All lines from the opening of the entries below through the line containing "the manuscripts under" must be output exactly as they appear, with no other lines.

__Input data__.
####

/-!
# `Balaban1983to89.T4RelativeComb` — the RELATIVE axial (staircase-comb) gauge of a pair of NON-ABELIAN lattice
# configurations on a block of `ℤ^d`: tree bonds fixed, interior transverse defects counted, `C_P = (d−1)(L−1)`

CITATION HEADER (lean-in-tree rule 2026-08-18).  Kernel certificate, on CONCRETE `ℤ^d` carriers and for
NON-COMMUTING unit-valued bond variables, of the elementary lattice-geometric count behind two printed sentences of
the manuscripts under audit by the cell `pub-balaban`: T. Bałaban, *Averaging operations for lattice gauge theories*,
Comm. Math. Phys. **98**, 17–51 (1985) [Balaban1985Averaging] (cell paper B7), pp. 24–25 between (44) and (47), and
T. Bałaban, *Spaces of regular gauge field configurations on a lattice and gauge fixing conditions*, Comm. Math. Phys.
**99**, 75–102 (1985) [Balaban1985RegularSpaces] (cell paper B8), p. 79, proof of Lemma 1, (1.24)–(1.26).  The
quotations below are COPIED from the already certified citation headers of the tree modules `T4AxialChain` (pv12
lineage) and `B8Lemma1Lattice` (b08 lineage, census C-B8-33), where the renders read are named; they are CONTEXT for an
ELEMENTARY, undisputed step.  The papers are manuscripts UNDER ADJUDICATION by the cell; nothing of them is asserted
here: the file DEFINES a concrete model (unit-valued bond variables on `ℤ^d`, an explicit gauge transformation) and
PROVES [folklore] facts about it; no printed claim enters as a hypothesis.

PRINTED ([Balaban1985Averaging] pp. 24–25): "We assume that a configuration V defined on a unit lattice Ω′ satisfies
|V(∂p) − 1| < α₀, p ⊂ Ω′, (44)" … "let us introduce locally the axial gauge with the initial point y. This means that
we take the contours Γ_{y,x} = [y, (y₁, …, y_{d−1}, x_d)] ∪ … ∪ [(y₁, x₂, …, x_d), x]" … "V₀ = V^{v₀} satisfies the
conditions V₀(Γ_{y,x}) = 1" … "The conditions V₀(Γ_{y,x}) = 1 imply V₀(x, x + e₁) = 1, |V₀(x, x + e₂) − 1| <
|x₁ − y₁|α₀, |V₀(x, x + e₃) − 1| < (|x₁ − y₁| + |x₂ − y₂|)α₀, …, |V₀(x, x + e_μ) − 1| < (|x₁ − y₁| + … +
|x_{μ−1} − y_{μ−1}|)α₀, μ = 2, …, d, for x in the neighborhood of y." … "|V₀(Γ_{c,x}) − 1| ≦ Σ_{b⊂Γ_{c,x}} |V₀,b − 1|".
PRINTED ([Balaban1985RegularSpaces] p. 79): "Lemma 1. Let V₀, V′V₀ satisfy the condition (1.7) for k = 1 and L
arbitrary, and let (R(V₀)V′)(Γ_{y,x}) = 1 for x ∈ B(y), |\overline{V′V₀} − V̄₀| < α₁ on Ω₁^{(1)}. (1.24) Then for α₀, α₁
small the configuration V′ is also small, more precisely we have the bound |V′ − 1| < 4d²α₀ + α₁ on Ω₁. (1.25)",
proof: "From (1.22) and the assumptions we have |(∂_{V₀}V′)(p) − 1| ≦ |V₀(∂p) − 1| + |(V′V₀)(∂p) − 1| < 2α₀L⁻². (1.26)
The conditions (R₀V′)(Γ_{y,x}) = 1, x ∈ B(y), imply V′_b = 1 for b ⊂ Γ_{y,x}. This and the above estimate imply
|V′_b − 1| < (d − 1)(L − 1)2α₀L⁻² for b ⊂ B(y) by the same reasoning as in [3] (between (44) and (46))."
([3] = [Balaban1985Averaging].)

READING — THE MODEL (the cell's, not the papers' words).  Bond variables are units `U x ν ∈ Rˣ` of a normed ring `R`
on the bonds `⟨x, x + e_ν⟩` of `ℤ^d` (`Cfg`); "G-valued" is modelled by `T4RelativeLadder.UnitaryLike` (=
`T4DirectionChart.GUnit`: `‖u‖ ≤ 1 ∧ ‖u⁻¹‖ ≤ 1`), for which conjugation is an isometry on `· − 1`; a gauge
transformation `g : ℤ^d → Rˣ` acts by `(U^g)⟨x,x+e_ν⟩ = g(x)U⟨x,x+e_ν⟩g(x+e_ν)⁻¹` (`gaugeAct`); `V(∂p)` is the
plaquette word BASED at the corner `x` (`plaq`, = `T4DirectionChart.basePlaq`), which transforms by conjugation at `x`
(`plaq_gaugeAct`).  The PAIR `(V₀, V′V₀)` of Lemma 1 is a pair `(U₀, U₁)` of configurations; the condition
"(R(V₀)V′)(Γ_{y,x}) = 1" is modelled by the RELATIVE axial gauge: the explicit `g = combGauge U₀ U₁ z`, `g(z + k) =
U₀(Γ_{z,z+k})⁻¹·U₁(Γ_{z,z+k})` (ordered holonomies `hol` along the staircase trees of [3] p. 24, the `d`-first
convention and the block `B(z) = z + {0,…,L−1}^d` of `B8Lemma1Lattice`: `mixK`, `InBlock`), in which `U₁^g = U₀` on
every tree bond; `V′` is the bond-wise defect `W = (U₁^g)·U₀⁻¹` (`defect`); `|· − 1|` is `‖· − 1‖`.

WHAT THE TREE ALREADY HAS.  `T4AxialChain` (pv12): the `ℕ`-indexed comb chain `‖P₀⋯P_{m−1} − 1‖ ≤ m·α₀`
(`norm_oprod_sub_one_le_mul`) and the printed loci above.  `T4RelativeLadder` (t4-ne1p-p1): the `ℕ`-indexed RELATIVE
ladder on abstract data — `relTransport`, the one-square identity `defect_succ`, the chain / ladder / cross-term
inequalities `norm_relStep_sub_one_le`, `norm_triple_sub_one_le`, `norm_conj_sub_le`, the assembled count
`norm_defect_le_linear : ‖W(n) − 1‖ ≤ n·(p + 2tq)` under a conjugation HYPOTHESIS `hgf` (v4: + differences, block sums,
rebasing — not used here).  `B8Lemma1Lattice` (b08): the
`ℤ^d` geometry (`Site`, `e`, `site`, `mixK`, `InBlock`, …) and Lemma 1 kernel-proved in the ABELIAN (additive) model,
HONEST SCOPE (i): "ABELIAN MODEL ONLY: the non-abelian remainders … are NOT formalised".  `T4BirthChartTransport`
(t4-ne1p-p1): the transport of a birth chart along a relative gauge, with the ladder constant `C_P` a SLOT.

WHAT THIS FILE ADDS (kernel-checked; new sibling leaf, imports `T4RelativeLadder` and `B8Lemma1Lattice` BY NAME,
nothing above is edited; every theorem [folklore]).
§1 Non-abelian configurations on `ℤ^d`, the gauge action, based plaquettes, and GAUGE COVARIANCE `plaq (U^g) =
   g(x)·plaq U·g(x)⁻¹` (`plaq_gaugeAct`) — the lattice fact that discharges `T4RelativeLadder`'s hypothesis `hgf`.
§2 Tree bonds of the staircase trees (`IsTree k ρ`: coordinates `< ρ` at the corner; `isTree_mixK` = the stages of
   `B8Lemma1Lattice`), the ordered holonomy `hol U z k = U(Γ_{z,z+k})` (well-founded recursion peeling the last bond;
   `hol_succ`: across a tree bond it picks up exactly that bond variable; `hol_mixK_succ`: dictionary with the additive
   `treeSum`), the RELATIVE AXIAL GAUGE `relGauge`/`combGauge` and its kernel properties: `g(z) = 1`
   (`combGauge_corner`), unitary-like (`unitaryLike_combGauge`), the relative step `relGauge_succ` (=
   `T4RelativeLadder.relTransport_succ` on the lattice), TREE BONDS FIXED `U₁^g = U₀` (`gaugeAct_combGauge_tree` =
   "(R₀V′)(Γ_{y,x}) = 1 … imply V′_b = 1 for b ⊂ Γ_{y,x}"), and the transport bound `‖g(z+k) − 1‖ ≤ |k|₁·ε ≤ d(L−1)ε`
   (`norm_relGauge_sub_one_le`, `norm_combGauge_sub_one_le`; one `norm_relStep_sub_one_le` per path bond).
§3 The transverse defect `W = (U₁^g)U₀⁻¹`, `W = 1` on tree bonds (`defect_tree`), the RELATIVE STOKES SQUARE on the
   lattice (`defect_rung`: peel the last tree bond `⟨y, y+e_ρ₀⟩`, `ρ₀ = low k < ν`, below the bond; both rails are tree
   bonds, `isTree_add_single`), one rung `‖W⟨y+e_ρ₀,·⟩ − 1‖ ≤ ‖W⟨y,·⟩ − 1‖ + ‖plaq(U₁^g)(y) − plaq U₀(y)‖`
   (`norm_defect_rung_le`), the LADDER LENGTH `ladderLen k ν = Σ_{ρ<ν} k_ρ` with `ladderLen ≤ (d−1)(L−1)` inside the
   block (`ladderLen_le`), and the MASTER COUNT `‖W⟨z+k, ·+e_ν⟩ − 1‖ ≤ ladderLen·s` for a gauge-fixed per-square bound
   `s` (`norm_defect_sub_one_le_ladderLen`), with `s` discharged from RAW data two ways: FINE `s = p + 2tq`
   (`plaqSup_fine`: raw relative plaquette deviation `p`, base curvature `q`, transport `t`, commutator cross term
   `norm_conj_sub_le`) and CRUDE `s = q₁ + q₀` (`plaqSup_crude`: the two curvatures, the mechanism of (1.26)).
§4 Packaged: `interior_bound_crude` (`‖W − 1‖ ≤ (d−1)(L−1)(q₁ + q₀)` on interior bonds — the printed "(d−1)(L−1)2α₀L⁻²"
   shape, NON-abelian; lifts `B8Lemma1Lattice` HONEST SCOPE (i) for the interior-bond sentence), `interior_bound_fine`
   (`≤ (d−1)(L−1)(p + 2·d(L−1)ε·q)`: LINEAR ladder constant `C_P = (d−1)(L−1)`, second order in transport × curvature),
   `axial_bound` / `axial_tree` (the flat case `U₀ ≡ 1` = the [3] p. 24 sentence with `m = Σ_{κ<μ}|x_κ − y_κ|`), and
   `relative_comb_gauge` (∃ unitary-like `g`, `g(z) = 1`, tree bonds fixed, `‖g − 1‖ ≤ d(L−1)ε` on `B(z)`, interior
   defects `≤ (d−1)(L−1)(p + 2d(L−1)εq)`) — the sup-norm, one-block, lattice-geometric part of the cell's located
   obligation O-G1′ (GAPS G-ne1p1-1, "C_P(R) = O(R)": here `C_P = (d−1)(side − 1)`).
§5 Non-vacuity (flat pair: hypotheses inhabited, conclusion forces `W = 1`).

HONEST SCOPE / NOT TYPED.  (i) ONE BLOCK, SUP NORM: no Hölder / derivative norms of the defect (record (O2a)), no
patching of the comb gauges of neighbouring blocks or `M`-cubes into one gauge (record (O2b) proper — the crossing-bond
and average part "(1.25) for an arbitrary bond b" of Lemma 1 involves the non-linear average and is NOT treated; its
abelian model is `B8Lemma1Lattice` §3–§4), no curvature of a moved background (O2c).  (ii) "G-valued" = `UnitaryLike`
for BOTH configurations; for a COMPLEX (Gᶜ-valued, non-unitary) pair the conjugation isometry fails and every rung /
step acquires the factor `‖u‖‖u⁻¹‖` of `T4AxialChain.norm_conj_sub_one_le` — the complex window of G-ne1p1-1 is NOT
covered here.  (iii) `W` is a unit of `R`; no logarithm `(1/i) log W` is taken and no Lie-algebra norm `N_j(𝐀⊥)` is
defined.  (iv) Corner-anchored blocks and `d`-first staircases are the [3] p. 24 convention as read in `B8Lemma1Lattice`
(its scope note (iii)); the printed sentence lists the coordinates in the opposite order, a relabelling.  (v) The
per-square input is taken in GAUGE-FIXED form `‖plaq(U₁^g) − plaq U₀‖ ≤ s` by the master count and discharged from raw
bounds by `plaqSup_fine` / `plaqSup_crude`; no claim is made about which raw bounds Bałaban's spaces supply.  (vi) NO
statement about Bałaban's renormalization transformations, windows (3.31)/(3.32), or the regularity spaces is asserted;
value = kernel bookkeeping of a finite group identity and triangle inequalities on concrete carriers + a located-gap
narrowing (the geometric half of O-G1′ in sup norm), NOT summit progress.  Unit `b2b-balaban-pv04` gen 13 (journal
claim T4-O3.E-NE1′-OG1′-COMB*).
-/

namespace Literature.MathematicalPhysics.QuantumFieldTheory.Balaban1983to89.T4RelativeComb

####

__Answer space__.
/-!
# `Balaban1983to89.T4RelativeComb` — the RELATIVE axial (staircase-comb) gauge of a pair of NON-ABELIAN lattice
# configurations on a block of `ℤ^d`: tree bonds fixed, interior transverse defects counted, `C_P = (d−1)(L−1)`

CITATION HEADER (lean-in-tree rule 2026-08-18).  Kernel certificate, on CONCRETE `ℤ^d` carriers and for
NON-COMMUTING unit-valued bond variables, of the elementary lattice-geometric count behind two printed sentences of
the manuscripts under audit by the cell `pub-balaban`: T. Bałaban, *Averaging operations for lattice gauge theories*,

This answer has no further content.